Exercise brief: Only the lines below between the ones containing "exact ⟨a, ha, hta⟩" and "rw [Fintype.mem_piFinset] at hx", inclusive, are to be reproduced, each exactly as it stands.

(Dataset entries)
import Mathlib
import HarnessLib
import Summits.ValiantsHypothesis.ValiantsHypothesis.Theses.NewtonFrames
import Literature.Computability.AlgebraicComplexity.NewtonPolygonTauProductBounds

/-!
# Route NewtonFrames — crux `ShallowChains` (stmt-ValiantsHypothesis-7365) PROVED

The crux `Summit.ValiantsHypothesis.ValiantsHypothesis.Theses.NewtonFrames.ShallowChains`
(rank-6 crux of route NewtonFrames; the coefficient-free core of `ProductMinusPoints`; "NEW as a
statement, not in print; OPEN for m ≥ 3" at grounding 2026-08-15) states: there is `c` such that for
all `t`-sets `A_0, …, A_{m-1} ⊂ ℕ²` with sumset `S = {Σ_j a_j}` and every finite `C ⊂ ℕ²`, the convex
hull of `S ∖ C` (read in `ℝ²`) has at most `(m + t + |C| + 2)^c` extreme points.

PROOF (the one-step exchange argument of the planner's evidence note of 2026-08-16, made exact with
the Literature toolkit `Literature/Computability/AlgebraicComplexity/NewtonPolygonTauProductBounds.lean`,
KPTT 2015 §2 / planar Minkowski sums): let `v` be a vertex of `conv(S ∖ C)`. By
`KPTT.PlanarMinkowski.exists_chart_injOn` there is a chart weight `w = (±1, t)` exposing `v` strictly
on `S ∖ C` and injective on every `A_j`, so every `A_j` has a strict `w`-top `a_j`
(`exists_isStrictTop_of_injOn`) and `Σ_j a_j` is the strict `w`-top of `S` (`IsStrictTop.fintype_sum`,
`image_natEmb_sumset`). Write `v = Σ_j x_j`. Either `x = a` — then `v` is a vertex of `conv S`, of
which there are `≤ Σ_j #A_j ≤ m t` (`ncard_extremePoints_sumset_le_sum_card`) — or some `x_j ≠ a_j`,
and exchanging `x_j` for `a_j` gives a point `s' ∈ S` of larger weight, hence NOT in `S ∖ C` (where `v`
is the strict maximum), i.e. `s' ∈ C`; then `v = s' + x_j - a_j` is determined by
`(s', j, x_j, a_j) ∈ C × [m] × A_j × A_j`: at most `|C| · m · t²` such points. Total
`≤ m t + |C| m t² ≤ (m + t + |C| + 2)^5`, so `c = 5`.

Text prepared and farm-checked (rc 0, axioms propext / Classical.choice / Quot.sound, by concatenation
with the Literature file before it landed) by val-lit-t17 g6 (literature seat, which does not file
Summits proofs); to be filed by a prover seat with `--workitem stmt-ValiantsHypothesis-7365` once
`NewtonPolygonTauProductBounds.lean` (p507787 + its theorem-only v2 append `IsStrictTop.fintype_sum`)
is in the tree. HONEST FRAMING: elementary planar convex geometry; closing this crux says nothing
about `ProductMinusPoints` with cancellations, about Conjecture 1 of KPTT, or about `VP ≠ VNP`.
-/

set_option linter.dupNamespace false

noncomputable section

namespace Summit.ValiantsHypothesis.ValiantsHypothesis.Theorems

open Literature.Computability.AlgebraicComplexity
open Literature.Computability.AlgebraicComplexity.KPTT.PlanarMinkowski
open Matrix Finset
open scoped Pointwise

/-- **Shallow points of a planar Minkowski sum** (the exchange argument): for finite `A_j ⊂ ℕ²`
(`j < m`, `m ≥ 1`, all nonempty) with sumset `S` and any finite `C`, every vertex of
`conv(S ∖ C)` is either a vertex of `conv S` or of the form `s' + x - a` with `s' ∈ C`, `x, a ∈ A_j`
for some `j`. -/
theorem ShallowChains.extremePoints_subset {m : ℕ} (A : Fin m → Finset (Fin 2 →₀ ℕ))
    (hA : ∀ j, (A j).Nonempty) (C : Finset (Fin 2 →₀ ℕ)) :
    let emb : (Fin 2 →₀ ℕ) → (Fin 2 → ℝ) := fun e i => ((e i : ℕ) : ℝ)
    let S : Finset (Fin 2 →₀ ℕ) := (Fintype.piFinset A).image fun a => ∑ j, a j
    Set.extremePoints ℝ (convexHull ℝ (emb '' ((S \ C : Finset (Fin 2 →₀ ℕ)) : Set (Fin 2 →₀ ℕ)))) ⊆
      Set.extremePoints ℝ (convexHull ℝ (emb '' (S : Set (Fin 2 →₀ ℕ)))) ∪
        ↑((C ×ˢ (Finset.univ : Finset (Fin m))).biUnion fun p =>
          ((A p.2) ×ˢ (A p.2)).image fun q => emb p.1 + emb q.1 - emb q.2) := by
  classical
  intro emb S v hv
  -- the vertex `v` and the finite planar sets
  set F : Finset (Fin 2 → ℝ) := (S \ C).image emb with hF
  have hFv : v ∈ (convexHull ℝ (F : Set (Fin 2 → ℝ))).extremePoints ℝ := by
    rwa [hF, Finset.coe_image]
  -- a generic chart weight exposing `v`, injective on every `A j`
  obtain ⟨σ, t, -, htop, hinj⟩ := exists_chart_injOn (Finset.univ : Finset (Fin m))
    (fun j => (A j).image emb) hFv
  set w : Fin 2 → ℝ := ![σ, t] with hw
  -- strict tops `a j` of the summands
  have hex : ∀ j, ∃ y, IsStrictTop w ((A j).image emb) y := fun j =>
    exists_isStrictTop_of_injOn ((hA j).image emb) (hinj j (Finset.mem_univ _))
  choose top htop' using hex
  obtain ⟨a, ha, hta⟩ : ∃ a : Fin m → (Fin 2 →₀ ℕ), (∀ j, a j ∈ A j) ∧ ∀ j, emb (a j) = top j := by
    have : ∀ j, ∃ aj ∈ A j, emb aj = top j := fun j => by
      simpa [Finset.mem_image] using (htop' j).1
    choose a ha hta using this
    exact ⟨a, ha, hta⟩
  -- `v = emb (Σ x_j)` with `Σ x_j ∉ C`
  have hvF : v ∈ F := htop.1
  rw [hF, Finset.mem_image] at hvF
  obtain ⟨s, hs, rfl⟩ := hvF
  rw [Finset.mem_sdiff] at hs
  obtain ⟨hsS, hsC⟩ := hs
  obtain ⟨x, hx, rfl⟩ := Finset.mem_image.1 hsS
  rw [Fintype.mem_piFinset] at hx
  have hemb_sum : ∀ y : Fin m → (Fin 2 →₀ ℕ), emb (∑ j, y j) = ∑ j, emb (y j) := by
    intro y; ext i; simp [emb]
  by_cases hall : ∀ j, x j = a j
  · -- the corner: a vertex of `conv S`
    left
    have hsum : IsStrictTop w (∑ j, (A j).image emb) (∑ j, top j) :=
      IsStrictTop.fintype_sum htop'
    have hS : (∑ j, (A j).image emb : Finset (Fin 2 → ℝ)) = S.image emb := by
      rw [← image_natEmb_sumset]
    have heq : (∑ j, top j) = emb (∑ j, x j) := by
      rw [hemb_sum]; exact Finset.sum_congr rfl fun j _ => by rw [← hta j, hall j]
    rw [hS, heq] at hsum
    have := hsum.mem_extremePoints
    rwa [Finset.coe_image] at this
  · -- exchange one coordinate
    right
    push Not at hall
    obtain ⟨j, hj⟩ := hall
    -- the exchanged tuple lands in `C`
    let x' : Fin m → (Fin 2 →₀ ℕ) := Function.update x j (a j)
    have hxj : x' j = a j := by simp [x']
    have hxi : ∀ i, i ≠ j → x' i = x i := fun i hi => by simp [x', Function.update_of_ne hi]
    have hx'S : (∑ i, x' i) ∈ S := Finset.mem_image.2 ⟨x', Fintype.mem_piFinset.2 fun i => by
      by_cases hij : i = j
      · rw [hij, hxj]; exact ha j
      · rw [hxi i hij]; exact hx i, rfl⟩
    have hrest : ∑ i ∈ Finset.univ.erase j, emb (x' i) = ∑ i ∈ Finset.univ.erase j, emb (x i) :=
      Finset.sum_congr rfl fun i hi => by rw [hxi i (Finset.ne_of_mem_erase hi)]
    have hlt : w ⬝ᵥ emb (∑ i, x i) < w ⬝ᵥ emb (∑ i, x' i) := by
      rw [hemb_sum, hemb_sum, ← Finset.add_sum_erase _ _ (Finset.mem_univ j),
        ← Finset.add_sum_erase _ (fun i => emb (x' i)) (Finset.mem_univ j), dotProduct_add,
        dotProduct_add, hrest, hxj]
      have hne : emb (x j) ≠ emb (a j) := fun h => hj (by
        ext i
        have hi := congr_fun h i
        simp only [emb, Nat.cast_inj] at hi
        exact hi)
      have := (htop' j).lt (Finset.mem_image_of_mem _ (hx j)) (by rw [← hta j]; exact hne)
      rw [hta j]
      linarith
    have hx'C : (∑ i, x' i) ∈ C := by
      by_contra hnot
      have hmem : emb (∑ i, x' i) ∈ F := by
        rw [hF]; exact Finset.mem_image_of_mem _ (Finset.mem_sdiff.2 ⟨hx'S, hnot⟩)
      have hne : emb (∑ i, x' i) ≠ emb (∑ i, x i) := fun h => by rw [h] at hlt; exact lt_irrefl _ hlt
      exact lt_asymm hlt (htop.lt hmem hne)
    -- bookkeeping: `v = emb s' + emb x_j - emb a_j`
    rw [Finset.coe_biUnion, Set.mem_iUnion₂]
    refine ⟨(∑ i, x' i, j), Finset.mem_product.2 ⟨hx'C, Finset.mem_univ _⟩, ?_⟩
    rw [Finset.coe_image]
    refine ⟨(x j, a j), Finset.mem_coe.2 (Finset.mem_product.2 ⟨hx j, ha j⟩), ?_⟩
    show emb (∑ i, x' i) + emb (x j) - emb (a j) = emb (∑ i, x i)
    rw [hemb_sum, hemb_sum, ← Finset.add_sum_erase _ (fun i => emb (x' i)) (Finset.mem_univ j),
      ← Finset.add_sum_erase (Finset.univ) (fun i => emb (x i)) (Finset.mem_univ j), hrest, hxj]
    abel

/-- **`ShallowChains` (stmt-ValiantsHypothesis-7365) holds with `c = 5`**: for `t`-sets
`A_0, …, A_{m-1} ⊂ ℕ²` with sumset `S` and every finite `C`, `conv(S ∖ C)` has at most
`m t + |C| m t² ≤ (m + t + |C| + 2)^5` vertices. -/
theorem shallowChains_proof : Summit.ValiantsHypothesis.ValiantsHypothesis.Theses.NewtonFrames.ShallowChains := by
  classical
  refine ⟨5, fun m t A C hA => ?_⟩
  set emb : (Fin 2 →₀ ℕ) → (Fin 2 → ℝ) := fun e i => ((e i : ℕ) : ℝ) with hemb
  set S : Finset (Fin 2 →₀ ℕ) := (Fintype.piFinset A).image fun a => ∑ j, a j with hSdef
  have hbase : 2 ≤ m + t + C.card + 2 := by omega
  -- degenerate cases: `m = 0` or an empty summand
  by_cases hm : m = 0
  · subst hm
    refine (Set.ncard_le_ncard extremePoints_convexHull_subset (Set.toFinite _)).trans ?_
    refine (Set.ncard_image_le (Finset.finite_toSet _)).trans ?_
    rw [Set.ncard_coe_finset]
    refine (Finset.card_le_card Finset.sdiff_subset).trans (Finset.card_image_le.trans ?_)
    have h1 : (Fintype.piFinset A).card ≤ 1 :=
      Finset.card_le_one.2 fun a _ b _ => funext fun j => j.elim0
    exact h1.trans (Nat.one_le_pow _ _ (by omega))
  by_cases he : ∃ j, A j = ∅
  · obtain ⟨j, hj⟩ := he
    have : Fintype.piFinset A = ∅ := Fintype.piFinset_eq_empty.2 ⟨j, hj⟩
    have hS0 : S = ∅ := by rw [hSdef, this, Finset.image_empty]
    simp [hS0]
  have hA' : ∀ j, (A j).Nonempty := fun j => Finset.nonempty_iff_ne_empty.2 fun h => he ⟨j, h⟩
  -- the exchange inclusion and the two counts
  have hsub := ShallowChains.extremePoints_subset A hA' C
  simp only at hsub
  have hfin₁ : (Set.extremePoints ℝ (convexHull ℝ (emb '' (S : Set (Fin 2 →₀ ℕ))))).Finite :=
    ((S.finite_toSet).image _).subset extremePoints_convexHull_subset
  have h1 : (Set.extremePoints ℝ (convexHull ℝ (emb '' (S : Set (Fin 2 →₀ ℕ))))).ncard ≤ m * t := by
    refine (ncard_extremePoints_sumset_le_sum_card hm A hA').trans ?_
    calc ∑ j, (A j).card ≤ ∑ _j : Fin m, t := Finset.sum_le_sum fun j _ => hA j
      _ = m * t := by simp
  have h2 : ((C ×ˢ (Finset.univ : Finset (Fin m))).biUnion fun p =>
      ((A p.2) ×ˢ (A p.2)).image fun q => emb p.1 + emb q.1 - emb q.2).card ≤ C.card * m * (t * t) := by
    refine Finset.card_biUnion_le.trans ?_
    calc ∑ p ∈ C ×ˢ (Finset.univ : Finset (Fin m)),
          (((A p.2) ×ˢ (A p.2)).image fun q => emb p.1 + emb q.1 - emb q.2).card
        ≤ ∑ _p ∈ C ×ˢ (Finset.univ : Finset (Fin m)), t * t :=
          Finset.sum_le_sum fun p _ => Finset.card_image_le.trans (by
            rw [Finset.card_product]; exact Nat.mul_le_mul (hA _) (hA _))
      _ = C.card * m * (t * t) := by simp [Finset.card_product, mul_assoc]
  calc (Set.extremePoints ℝ (convexHull ℝ (emb '' ((S \ C : Finset (Fin 2 →₀ ℕ)) : Set (Fin 2 →₀ ℕ))))).ncard
      ≤ (Set.extremePoints ℝ (convexHull ℝ (emb '' (S : Set (Fin 2 →₀ ℕ))))).ncard +
          ((C ×ˢ (Finset.univ : Finset (Fin m))).biUnion fun p =>
            ((A p.2) ×ˢ (A p.2)).image fun q => emb p.1 + emb q.1 - emb q.2).card := by
        rw [← Set.ncard_coe_finset]
        exact (Set.ncard_le_ncard hsub (hfin₁.union (Finset.finite_toSet _))).trans
          (Set.ncard_union_le _ _)
    _ ≤ m * t + C.card * m * (t * t) := add_le_add h1 h2
    _ ≤ (m + t + C.card + 2) ^ 5 := by
        have hb2 : m * t ≤ (m + t + C.card + 2) ^ 2 := by nlinarith
        have hb4 : C.card * m * (t * t) ≤ (m + t + C.card + 2) ^ 4 := by
          have e1 : C.card ≤ m + t + C.card + 2 := by omega
          have e2 : m ≤ m + t + C.card + 2 := by omega
          have e3 : t ≤ m + t + C.card + 2 := by omega
          calc C.card * m * (t * t) ≤ (m + t + C.card + 2) * (m + t + C.card + 2) *
              ((m + t + C.card + 2) * (m + t + C.card + 2)) :=
                Nat.mul_le_mul (Nat.mul_le_mul e1 e2) (Nat.mul_le_mul e3 e3)
            _ = (m + t + C.card + 2) ^ 4 := by ring
        have hp2 : (m + t + C.card + 2) ^ 2 ≤ (m + t + C.card + 2) ^ 4 :=
          Nat.pow_le_pow_right (by omega) (by norm_num)
        have hp5 : 2 * (m + t + C.card + 2) ^ 4 ≤ (m + t + C.card + 2) ^ 5 := by
          rw [pow_succ]
          nlinarith
        omega

end Summit.ValiantsHypothesis.ValiantsHypothesis.Theorems

end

Solution for this problem:
    exact ⟨a, ha, hta⟩
  -- `v = emb (Σ x_j)` with `Σ x_j ∉ C`
  have hvF : v ∈ F := htop.1
  rw [hF, Finset.mem_image] at hvF
  obtain ⟨s, hs, rfl⟩ := hvF
  rw [Finset.mem_sdiff] at hs
  obtain ⟨hsS, hsC⟩ := hs
  obtain ⟨x, hx, rfl⟩ := Finset.mem_image.1 hsS
  rw [Fintype.mem_piFinset] at hx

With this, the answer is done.